=== What the task requires ===
Set down the material exactly as given, please, from its first line through the line that includes "WORDS: the site".
■ ■ ■ ■
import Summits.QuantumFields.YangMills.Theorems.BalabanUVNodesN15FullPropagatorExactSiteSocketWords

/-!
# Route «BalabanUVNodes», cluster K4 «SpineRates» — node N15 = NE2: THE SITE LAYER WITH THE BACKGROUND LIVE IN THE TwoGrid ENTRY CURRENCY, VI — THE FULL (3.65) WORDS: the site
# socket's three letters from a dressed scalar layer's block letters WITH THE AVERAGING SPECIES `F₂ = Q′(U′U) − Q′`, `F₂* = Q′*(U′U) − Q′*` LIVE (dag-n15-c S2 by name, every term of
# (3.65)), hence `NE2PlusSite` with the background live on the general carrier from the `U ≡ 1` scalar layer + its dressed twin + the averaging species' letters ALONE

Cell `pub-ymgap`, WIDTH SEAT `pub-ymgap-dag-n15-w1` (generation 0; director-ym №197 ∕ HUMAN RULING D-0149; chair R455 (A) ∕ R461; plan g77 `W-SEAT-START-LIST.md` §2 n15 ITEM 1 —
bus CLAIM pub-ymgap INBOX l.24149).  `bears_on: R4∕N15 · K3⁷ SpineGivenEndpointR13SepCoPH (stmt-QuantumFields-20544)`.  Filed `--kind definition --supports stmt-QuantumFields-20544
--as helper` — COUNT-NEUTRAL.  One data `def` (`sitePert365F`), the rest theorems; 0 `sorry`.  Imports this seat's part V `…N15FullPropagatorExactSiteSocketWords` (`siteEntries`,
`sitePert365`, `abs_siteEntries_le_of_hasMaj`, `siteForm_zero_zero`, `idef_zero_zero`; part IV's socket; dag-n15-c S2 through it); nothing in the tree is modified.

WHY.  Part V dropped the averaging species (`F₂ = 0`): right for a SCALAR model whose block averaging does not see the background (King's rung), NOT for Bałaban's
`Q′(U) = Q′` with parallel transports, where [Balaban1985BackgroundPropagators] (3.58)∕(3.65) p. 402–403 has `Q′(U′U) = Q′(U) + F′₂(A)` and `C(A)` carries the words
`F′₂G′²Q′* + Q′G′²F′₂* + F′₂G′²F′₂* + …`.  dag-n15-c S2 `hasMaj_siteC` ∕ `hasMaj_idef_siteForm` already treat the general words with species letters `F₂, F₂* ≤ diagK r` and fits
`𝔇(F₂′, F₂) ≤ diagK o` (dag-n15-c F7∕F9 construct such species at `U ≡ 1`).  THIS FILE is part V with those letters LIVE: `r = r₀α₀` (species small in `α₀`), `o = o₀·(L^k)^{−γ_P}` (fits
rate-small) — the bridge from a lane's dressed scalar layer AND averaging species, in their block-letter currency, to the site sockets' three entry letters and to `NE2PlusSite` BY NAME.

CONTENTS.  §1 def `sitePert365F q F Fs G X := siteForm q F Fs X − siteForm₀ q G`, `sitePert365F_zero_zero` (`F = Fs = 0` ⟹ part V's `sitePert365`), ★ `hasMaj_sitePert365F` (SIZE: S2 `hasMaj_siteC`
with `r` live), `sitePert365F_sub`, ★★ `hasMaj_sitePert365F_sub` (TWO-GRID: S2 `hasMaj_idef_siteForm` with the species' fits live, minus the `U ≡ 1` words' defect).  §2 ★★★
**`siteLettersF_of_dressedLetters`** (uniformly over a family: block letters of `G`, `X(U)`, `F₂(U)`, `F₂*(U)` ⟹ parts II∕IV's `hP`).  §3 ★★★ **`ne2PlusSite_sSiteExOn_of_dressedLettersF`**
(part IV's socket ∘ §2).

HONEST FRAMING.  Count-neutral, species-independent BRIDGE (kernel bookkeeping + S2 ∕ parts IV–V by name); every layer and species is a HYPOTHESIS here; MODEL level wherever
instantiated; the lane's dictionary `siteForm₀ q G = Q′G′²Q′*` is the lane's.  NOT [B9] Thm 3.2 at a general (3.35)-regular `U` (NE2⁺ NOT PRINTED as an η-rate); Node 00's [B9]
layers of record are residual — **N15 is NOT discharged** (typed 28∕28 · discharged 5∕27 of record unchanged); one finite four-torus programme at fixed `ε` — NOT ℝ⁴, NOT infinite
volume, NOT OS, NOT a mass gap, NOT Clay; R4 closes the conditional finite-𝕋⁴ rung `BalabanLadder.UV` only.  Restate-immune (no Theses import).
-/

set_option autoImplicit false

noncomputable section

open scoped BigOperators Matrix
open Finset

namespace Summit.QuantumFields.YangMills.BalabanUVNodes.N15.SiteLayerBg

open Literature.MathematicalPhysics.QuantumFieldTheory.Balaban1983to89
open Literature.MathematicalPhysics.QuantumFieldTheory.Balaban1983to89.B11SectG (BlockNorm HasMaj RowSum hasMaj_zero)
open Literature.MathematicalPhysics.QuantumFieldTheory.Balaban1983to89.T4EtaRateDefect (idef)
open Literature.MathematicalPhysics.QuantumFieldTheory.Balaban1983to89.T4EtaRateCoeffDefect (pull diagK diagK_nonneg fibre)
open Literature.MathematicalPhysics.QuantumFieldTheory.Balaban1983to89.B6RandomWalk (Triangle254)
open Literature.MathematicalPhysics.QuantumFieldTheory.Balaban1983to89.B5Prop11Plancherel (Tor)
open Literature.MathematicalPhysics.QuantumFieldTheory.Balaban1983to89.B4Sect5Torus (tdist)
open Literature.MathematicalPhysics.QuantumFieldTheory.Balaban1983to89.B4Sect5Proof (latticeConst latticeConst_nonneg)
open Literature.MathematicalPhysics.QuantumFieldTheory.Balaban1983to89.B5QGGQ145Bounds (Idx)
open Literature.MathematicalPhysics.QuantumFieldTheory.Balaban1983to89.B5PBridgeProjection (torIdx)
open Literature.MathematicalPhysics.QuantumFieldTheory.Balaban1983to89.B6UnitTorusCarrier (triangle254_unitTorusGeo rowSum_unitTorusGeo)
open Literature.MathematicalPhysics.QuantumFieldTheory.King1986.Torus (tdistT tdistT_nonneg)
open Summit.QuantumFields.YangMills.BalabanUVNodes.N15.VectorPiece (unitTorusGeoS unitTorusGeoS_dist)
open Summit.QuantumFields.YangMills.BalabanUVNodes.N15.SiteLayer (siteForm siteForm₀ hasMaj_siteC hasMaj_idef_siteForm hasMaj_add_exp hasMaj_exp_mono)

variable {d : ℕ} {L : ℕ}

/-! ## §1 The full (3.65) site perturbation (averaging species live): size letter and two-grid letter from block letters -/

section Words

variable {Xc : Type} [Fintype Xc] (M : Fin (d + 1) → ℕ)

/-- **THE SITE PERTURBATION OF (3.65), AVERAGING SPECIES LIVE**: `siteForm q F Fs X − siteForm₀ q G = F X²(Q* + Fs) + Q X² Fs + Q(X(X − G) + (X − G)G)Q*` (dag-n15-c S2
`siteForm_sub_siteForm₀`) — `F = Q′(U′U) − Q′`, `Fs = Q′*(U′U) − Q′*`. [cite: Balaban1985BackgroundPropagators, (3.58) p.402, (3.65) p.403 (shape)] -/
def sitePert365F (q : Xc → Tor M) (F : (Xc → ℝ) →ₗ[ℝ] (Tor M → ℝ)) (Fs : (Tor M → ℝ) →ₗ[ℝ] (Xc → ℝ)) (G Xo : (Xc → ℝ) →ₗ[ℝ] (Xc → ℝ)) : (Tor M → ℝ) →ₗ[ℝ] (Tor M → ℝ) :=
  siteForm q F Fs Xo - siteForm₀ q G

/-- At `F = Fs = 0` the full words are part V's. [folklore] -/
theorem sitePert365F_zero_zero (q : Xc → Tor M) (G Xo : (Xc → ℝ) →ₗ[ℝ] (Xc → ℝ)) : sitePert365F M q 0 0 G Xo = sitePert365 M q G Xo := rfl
■ ■ ■ ■
=== The answer ===
import Summits.QuantumFields.YangMills.Theorems.BalabanUVNodesN15FullPropagatorExactSiteSocketWords

/-!
# Route «BalabanUVNodes», cluster K4 «SpineRates» — node N15 = NE2: THE SITE LAYER WITH THE BACKGROUND LIVE IN THE TwoGrid ENTRY CURRENCY, VI — THE FULL (3.65) WORDS: the site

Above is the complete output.